Gross, from Porter Ranch, California, would cold-call potential investors, according to the DOJ, and then pass along interested parties to Tager and Shoucair, who would obtain funds from the victims.

“What investors did not know was that Tager and Shoucair first met while serving multi-year federal prison sentences together for previous fraud related convictions,” reads the release. In 2005, Tager was serving a two-year sentence for mail fraud when he met Shoucair, who was serving a five-year prison sentence for running a $50 million telemarketing fraud, according to officials.

Victims of the new scheme were told the money they invested would be used to pay for space, equipment and material to develop Mangum’s supposed breakthrough process, according to the DOJ, and that once it was developed it would generate huge returns for investors. Instead, Tager, Shoucair and Mangum formed a consulting business and made “fraudulent statements to investors to secure funding that was only partially used to support the business, which was never profitable.”

To make their scheme seem legit, the trio created a website for the business, according to the DOJ, that said it owned an 80-acre mining claim with a substantial amount of mineral-rich ore and that their revolutionary mining technology could achieve 20 times the yield of traditional mining at a fraction of the cost. It also promised that “investors would achieve 100% percent returns on their money in 12 months.”

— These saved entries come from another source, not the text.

import Summits.BirchSwinnertonDyer.BirchSwinnertonDyer.Theorems.ByReductionTypeAtTwoOrdKatoHalfAtTwoIsoZetaColemanMuIotaDoor
import HarnessLib

/-!
# Route ByReductionTypeAtTwo, crux `OrdKatoHalfAtTwoIso` (stmt-BirchSwinnertonDyer-19573), line
# `steinberg-fibre-at-two`, child F1μ⁺ `OrdKatoFineZetaAtTwoResidue` (stmt-BirchSwinnertonDyer-23959): the ∀-forms and the doors
# BY NAME from the SEMILINEAR supply «F1μ⁺ι» (Kato's zeta classes in Coleman coordinates at `2` with a `θ`-semilinear column
# map `τ : P →ₛₗ[θ] X(E/ℚ_∞)`, `θ` a FIXED ring automorphism of `Λ`) — `μ = 0`, Kato's `μ`-part, lower divisibility at `W`,
# B8, the residue binder and the CRUX, plus monotonicity «F1μ⁺ (linear) = the case `θ = 1`»

Seat `cruxlead-stmt-BirchSwinnertonDyer-19573-w3` g2 (prover WIDTH under the LEAD `cruxlead-19573` g5; HOME
`run/shared/lean/pub/bsd-2adic/`; `--supports` stmt-BirchSwinnertonDyer-23959). HONEST FRAMING (cell bsd-2adic): BSD is not
proved by any of this; F1μ⁺, F1μ⁺ι, CoreA⁺, B7/B7′ and the crux are NOT proved here; every theorem is a KERNEL implication over
explicit hypotheses (no definition, no named fact, no `sorry`). Sequel of `…ZetaColemanMuIotaDoor.lean` (the finding: for the
tree's `SelmerDualData` convention Kato's Poitou–Tate column map is `ι`-semilinear, so the honest F1 reading has
`τ : P →ₛₗ[ι] D.X`; per-datum `μ = 0` for a `θ`-semilinear `τ` is proved there).

* §1 for a FIXED ring automorphism `θ` of `Λ` (print: `θ = ι = IwasawaAlgebra.involEquiv 2`; filed: `θ = 1`), the
  `θ`-SEMILINEAR supply `hZθ` («F1μ⁺θ» = the body of `ZetaColemanMuInputsAtTwo` with `τ : P →ₛₗ[θ] D.X`; a hypothesis, NOT a
  definition) on the sign-free habitat «good ordinary at `2`, `ρ̄₂` onto» together with CoreA⁺ BY NAME gives
  `mu_eq_zero_of_zetaColemanMuTheta`, `katoMuPartAtTwo_of_zetaColemanMuTheta`,
  `mainConjectureLowerDivisibilityAtTwoOrd_of_zetaColemanMuTheta` (w2's p682426 / lead's p684479 chain re-threaded);
* §2 BY NAME: `katoIntAtGoodOrdSurjectiveTwo_of_zetaColemanMuTheta` (B8 DERIVED), `ordKatoHalfDD12ResidueTwo_of_…`,
  `ordKatoHalfAtTwoIso_of_zetaColemanMuTheta` (the CRUX from F1μ⁺θ + CoreA⁺ + Abbes–Ullmo + B7 + 17.4 (1)(2)) and
  `ordKatoHalfAtTwoIso_of_zetaColemanMuTheta_cite` (the split glue's shape: bundle `PUB ∧ AU ∧ 5.14@2`, B7′, CoreA⁺);
* §3 monotonicity `zetaColemanMuTheta_refl_of_zetaColemanMuInputsAtTwo`: F1μ⁺ ⇒ F1μ⁺θ at `θ = 1`, and the sanity check
  `ordKatoHalfAtTwoIso_of_zetaColemanMuTheta_refl` (the filed child still closes the crux through the `θ`-chain). So
  re-cutting the F1 child to the `ι`-aware text «F1μ⁺ι» (= `hZθ` at `θ = ι`) loses nothing already filed.

References: [Kato2004Asterisque] Thm 12.6 (p. 222), (14.9.3) (p. 240), Thm 16.6 (p. 271), Thm 17.4 (1)(2) (p. 273), Prop 17.11
(p. 277), §17.13 (pp. 279–280); [GreenbergLNM1716] §1 p. 60, Conj. 1.11, Prop. 5.14; [AbbesUllmo1996] Thm A; [Washington1997]
§13.2; tree p654400, p669276, p678187, p679274, p682426, p684479, `…ZetaColemanMuIotaDoor` (w3 g2), HOME RC-373 (1).
-/

set_option autoImplicit false
set_option linter.dupNamespace false

noncomputable section

open scoped Classical MatrixGroups ModularForm NumberField
open CongruenceSubgroup WeierstrassCurve Field IsDedekindDomain NumberField
open Literature.NumberTheory.GaloisRepresentations
open Literature.NumberTheory.GaloisCohomology
open Literature.NumberTheory.EllipticCurves Literature.NumberTheory.EllipticCurves.ModularForms
open Literature.NumberTheory.EllipticCurves.Kato2004
  Literature.NumberTheory.EllipticCurves.Kato2004.EulerSystemValues
open Literature.NumberTheory.EllipticCurves.Rank1Residual
open Literature.NumberTheory.EllipticCurves.Greenberg1999
open Summit.BirchSwinnertonDyer.BirchSwinnertonDyer.Theorems.Rank1ResidualX1Defs
  Summit.BirchSwinnertonDyer.BirchSwinnertonDyer.Rank1Residual
  Summit.BirchSwinnertonDyer.BirchSwinnertonDyer.Rank1Residual.CoreAssembly
open Summit.BirchSwinnertonDyer.Rank1Residual Summit.BirchSwinnertonDyer.Rank1Residual.X5
open Summit.BirchSwinnertonDyer.BirchSwinnertonDyer.Theorems.OrdKatoOptimalAtTwo
  Summit.BirchSwinnertonDyer.BirchSwinnertonDyer.Theorems.OrdKatoIntAtTwo
open Summit.BirchSwinnertonDyer.BirchSwinnertonDyer.Theses.ByReductionTypeAtTwo

namespace Summit.BirchSwinnertonDyer.BirchSwinnertonDyer.Theorems.SteinbergFibreAtTwo

/-! ## §1 The ∀-forms from the θ-SEMILINEAR supply «F1μ⁺θ» (θ fixed; ι in print) on the sign-free habitat -/

section Habitat

/- In every door below, `hZθ` is the `θ`-SEMILINEAR supply «F1μ⁺θ» for a FIXED ring automorphism `θ` of `Λ`: the body
of `ZetaColemanMuInputsAtTwo` (child 23959) with `τ : P →ₛₗ[θ] D.X` in place of the `Λ`-linear `τ` (print: `θ = ι`; filed:
`θ = 1`, §3). A hypothesis, not a definition. -/

/-- **`μ(X(E/ℚ_∞)) = 0` for every cyclotomic Selmer dual datum on the SIGN-FREE habitat «good ordinary at `2`, `ρ̄₂` onto»,
modulo the semilinear supply F1μ⁺ι and CoreA⁺** (structure facts of `T₂W` and the fine datum from tree theorems).
[cite: Kato2004Asterisque, §17.13 (pp. 279–280)] [cite: GreenbergLNM1716, Conj. 1.11 (p. 64) (shape)] -/
theorem mu_eq_zero_of_zetaColemanMuTheta (θ : IwasawaAlgebra 2 ≃+* IwasawaAlgebra 2)
    (hZθ : ∀ (W : WeierstrassCurve ℚ) [W.IsElliptic] [W.IsGloballyMinimal]
      [ContinuousSMul ℤ_[2] (W.tateModule 2)] [Module.Free ℤ_[2] (W.tateModule 2)]
      [Module.Finite ℤ_[2] (W.tateModule 2)] {N : ℕ} [NeZero N] (f : CuspForm (Gamma0 N) 2)
      (κ : ZpExtension ℚ 2) (γ : absoluteGaloisGroup ℚ) (hκ : κ.IsCyclotomic),
      IsOrdinaryAt W 2 → W.HasSurjectiveModNGaloisRep 2 →
      κ.IsTopGenerator γ → IsCyclotomicVariable 2 γ → IsNewformOf W f →
      ∀ (D : W.SelmerDualData κ γ) (Y : W.FineSelmerDualData κ γ),
        ∃ (I : IwasawaH1Data W 2 κ γ)
          (Z : Submodule (IwasawaAlgebra 2) I.H) (P : Submodule (IwasawaAlgebra 2) (IwasawaAlgebra 2))
          (ℓ : I.H →ₗ[IwasawaAlgebra 2] P) (τ : P →ₛₗ[(θ : IwasawaAlgebra 2 →+* IwasawaAlgebra 2)] D.X)
          (π : D.X →ₗ[IwasawaAlgebra 2] Y.X),
          Z ≤ Submodule.span (IwasawaAlgebra 2) {s : I.H | IsEulerSystemClassTwo W hκ I s} ∧
          (∀ z ∈ Z, τ (ℓ z) = 0) ∧ Function.Surjective π ∧ Function.Exact τ π ∧
          ∀ G₁ : IwasawaAlgebra 2,
            iwasawaToPowerSeries 2 G₁ = padicLFunction f (unitRoot W 2 : ℚ_[2]) →
              ∃ s : IwasawaAlgebra 2, s ∉ IwasawaAlgebra.augIdealP 2 ∧
                s * G₁ ∈ Submodule.map (P.subtype ∘ₗ ℓ) Z)
    (hpos : CoreTheoremAPosDiscTwo) (W : WeierstrassCurve ℚ) [W.IsElliptic] [W.IsGloballyMinimal]
    (hgo : GoodOrd W 2) (h2 : W.HasSurjectiveModNGaloisRep 2)
    {N : ℕ} [NeZero N] (f : CuspForm (Gamma0 N) 2) (hf : IsNewformOf W f)
    (κ : ZpExtension ℚ 2) (γ : absoluteGaloisGroup ℚ) (hκ : κ.IsCyclotomic) (hγ : κ.IsTopGenerator γ)
    (hγ' : IsCyclotomicVariable 2 γ) (D : W.SelmerDualData κ γ) : D.mu = 0 := by
  haveI : ContinuousSMul ℤ_[2] (W.tateModule 2) := TateModule.continuousSMul_padicInt
  haveI : Module.Free ℤ_[2] (W.tateModule 2) := W.module_free_tateModule_holds 2
  haveI : Module.Finite ℤ_[2] (W.tateModule 2) := W.module_finite_tateModule_holds 2
  obtain ⟨Y⟩ := W.nonempty_fineSelmerDualData κ hγ
  obtain ⟨I, Z, P, ℓ, τ, π, hZ, hτℓ, hπs, hπ, himg⟩ := hZθ W f κ γ hκ ⟨hgo.1, hgo.2⟩ h2 hγ hγ' hf D Y
  exact mu_eq_zero_of_zetaColemanMuIota_of_coreTheoremAPosDiscTwo hpos hgo h2 hf hγ θ I Z P ℓ τ π hZ hτℓ hπs hπ
    himg

/-- **Kato's `μ`-part `O1.KatoMuPartAtTwo W` on the sign-free habitat, modulo F1μ⁺ι and CoreA⁺** (`μ = 0 ⇒ 2^μ = 1 ∣ L₀`).
[cite: GreenbergLNM1716, Conj. 1.11 (p. 64) (shape)] -/
theorem katoMuPartAtTwo_of_zetaColemanMuTheta (θ : IwasawaAlgebra 2 ≃+* IwasawaAlgebra 2)
    (hZθ : ∀ (W : WeierstrassCurve ℚ) [W.IsElliptic] [W.IsGloballyMinimal]
      [ContinuousSMul ℤ_[2] (W.tateModule 2)] [Module.Free ℤ_[2] (W.tateModule 2)]
      [Module.Finite ℤ_[2] (W.tateModule 2)] {N : ℕ} [NeZero N] (f : CuspForm (Gamma0 N) 2)
      (κ : ZpExtension ℚ 2) (γ : absoluteGaloisGroup ℚ) (hκ : κ.IsCyclotomic),
      IsOrdinaryAt W 2 → W.HasSurjectiveModNGaloisRep 2 →
      κ.IsTopGenerator γ → IsCyclotomicVariable 2 γ → IsNewformOf W f →
      ∀ (D : W.SelmerDualData κ γ) (Y : W.FineSelmerDualData κ γ),
        ∃ (I : IwasawaH1Data W 2 κ γ)
          (Z : Submodule (IwasawaAlgebra 2) I.H) (P : Submodule (IwasawaAlgebra 2) (IwasawaAlgebra 2))
          (ℓ : I.H →ₗ[IwasawaAlgebra 2] P) (τ : P →ₛₗ[(θ : IwasawaAlgebra 2 →+* IwasawaAlgebra 2)] D.X)
          (π : D.X →ₗ[IwasawaAlgebra 2] Y.X),
          Z ≤ Submodule.span (IwasawaAlgebra 2) {s : I.H | IsEulerSystemClassTwo W hκ I s} ∧
          (∀ z ∈ Z, τ (ℓ z) = 0) ∧ Function.Surjective π ∧ Function.Exact τ π ∧
          ∀ G₁ : IwasawaAlgebra 2,
            iwasawaToPowerSeries 2 G₁ = padicLFunction f (unitRoot W 2 : ℚ_[2]) →
              ∃ s : IwasawaAlgebra 2, s ∉ IwasawaAlgebra.augIdealP 2 ∧
                s * G₁ ∈ Submodule.map (P.subtype ∘ₗ ℓ) Z)
    (hpos : CoreTheoremAPosDiscTwo) (W : WeierstrassCurve ℚ) [W.IsElliptic] [W.IsGloballyMinimal]
    (hgo : GoodOrd W 2) (h2 : W.HasSurjectiveModNGaloisRep 2) :
    O1.KatoMuPartAtTwo W := by
  intro κ γ hκ hγ hγ' _ _ f hf ϖ _ D L₀ _
  rw [mu_eq_zero_of_zetaColemanMuTheta θ hZθ hpos W hgo h2 f hf κ γ hκ hγ hγ' D, pow_zero, map_one]
  exact one_dvd _

/-- **Kato's lower divisibility `X5.O1.MainConjectureLowerDivisibilityAtTwoOrd W` AT the curve on the sign-free habitat, modulo
F1μ⁺ι, CoreA⁺, Abbes–Ullmo BY NAME (`ord₂ ϖ = 0` on the `E[2]`-irreducible good locus, p654400) and Kato 17.4 (1)(2) at `2`
for `W` (`h17`, PRINT)** — through `O1.mainConjectureLowerDivisibilityAtTwoOrd_of_katoMuPartAtTwo`.
[cite: Kato2004Asterisque, Thm. 17.4 (1)(2) (p. 273)] [cite: AbbesUllmo1996, Thm. A] -/
theorem mainConjectureLowerDivisibilityAtTwoOrd_of_zetaColemanMuTheta
    (θ : IwasawaAlgebra 2 ≃+* IwasawaAlgebra 2)
    (hZθ : ∀ (W : WeierstrassCurve ℚ) [W.IsElliptic] [W.IsGloballyMinimal]
      [ContinuousSMul ℤ_[2] (W.tateModule 2)] [Module.Free ℤ_[2] (W.tateModule 2)]
      [Module.Finite ℤ_[2] (W.tateModule 2)] {N : ℕ} [NeZero N] (f : CuspForm (Gamma0 N) 2)
      (κ : ZpExtension ℚ 2) (γ : absoluteGaloisGroup ℚ) (hκ : κ.IsCyclotomic),
      IsOrdinaryAt W 2 → W.HasSurjectiveModNGaloisRep 2 →
      κ.IsTopGenerator γ → IsCyclotomicVariable 2 γ → IsNewformOf W f →
      ∀ (D : W.SelmerDualData κ γ) (Y : W.FineSelmerDualData κ γ),
        ∃ (I : IwasawaH1Data W 2 κ γ)
          (Z : Submodule (IwasawaAlgebra 2) I.H) (P : Submodule (IwasawaAlgebra 2) (IwasawaAlgebra 2))
          (ℓ : I.H →ₗ[IwasawaAlgebra 2] P) (τ : P →ₛₗ[(θ : IwasawaAlgebra 2 →+* IwasawaAlgebra 2)] D.X)
          (π : D.X →ₗ[IwasawaAlgebra 2] Y.X),
          Z ≤ Submodule.span (IwasawaAlgebra 2) {s : I.H | IsEulerSystemClassTwo W hκ I s} ∧
          (∀ z ∈ Z, τ (ℓ z) = 0) ∧ Function.Surjective π ∧ Function.Exact τ π ∧
          ∀ G₁ : IwasawaAlgebra 2,
            iwasawaToPowerSeries 2 G₁ = padicLFunction f (unitRoot W 2 : ℚ_[2]) →
              ∃ s : IwasawaAlgebra 2, s ∉ IwasawaAlgebra.augIdealP 2 ∧
                s * G₁ ∈ Submodule.map (P.subtype ∘ₗ ℓ) Z)
    (hpos : CoreTheoremAPosDiscTwo) (W : WeierstrassCurve ℚ) [W.IsElliptic] [W.IsGloballyMinimal]
    (hAU : abbesUllmo_not_dvd_maninConstant_of_not_dvd_level)
    (hgo : GoodOrd W 2) (h2 : W.HasSurjectiveModNGaloisRep 2)
    (h17 : ∀ [NeZero (W.conductorNorm ℤ)] (f : CuspForm (Gamma0 (W.conductorNorm ℤ)) 2),
      kato_divisibility_allPrimes W 2 (f := f)) :
    O1.MainConjectureLowerDivisibilityAtTwoOrd W := by
  haveI : NeZero ((2 : ℕ) : ℚ) := ⟨by norm_num⟩
  exact O1.mainConjectureLowerDivisibilityAtTwoOrd_of_katoMuPartAtTwo W h17
    (fun f hf ϖ hϖ => hint_two_of_abbesUllmo_of_irr hAU W hgo
      (hasIrreducibleModPGaloisRep_of_hasSurjectiveModNGaloisRep W 2 h2) f hf ϖ hϖ)
    (katoMuPartAtTwo_of_zetaColemanMuTheta θ hZθ hpos W hgo h2)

In total, $8 million was raised from investors through the use of a national telemarketing strategy, according to the DOJ. Officials estimated that only $3 million of the funds was used to pay for potentially legitimate business expenses.

“However, three million dollars of investors’ money was spent for the personal benefit of Tager, Mangum, and Shoucair, with another two million dollars of the funds going to pay telemarketers, including Gross, who helped raise the funds,” reads the release.

The Utah US Attorney’s Office prosecuted the case. The investigation was a collaboration by the Utah Department of Commerce Division of Securities, FBI and IRS.

Shoucair, from North Hills, California, was sentenced last October to 72 months in federal prison for conspiracy to commit wire and mail fraud and money laundering.

Mangum, from South Jordan, Utah, was sentenced in November to 48 months in federal prison for conspiracy to commit wire fraud and money laundering.

Gross was sentenced January 16 to 24 months of probation for failing to disclose to federal authorities that he had knowledge that securities fraud was occurring.

Correction: A previous version of this story used an incorrect spelling for Matthew Mangum based on an error in the Department of Justice news release.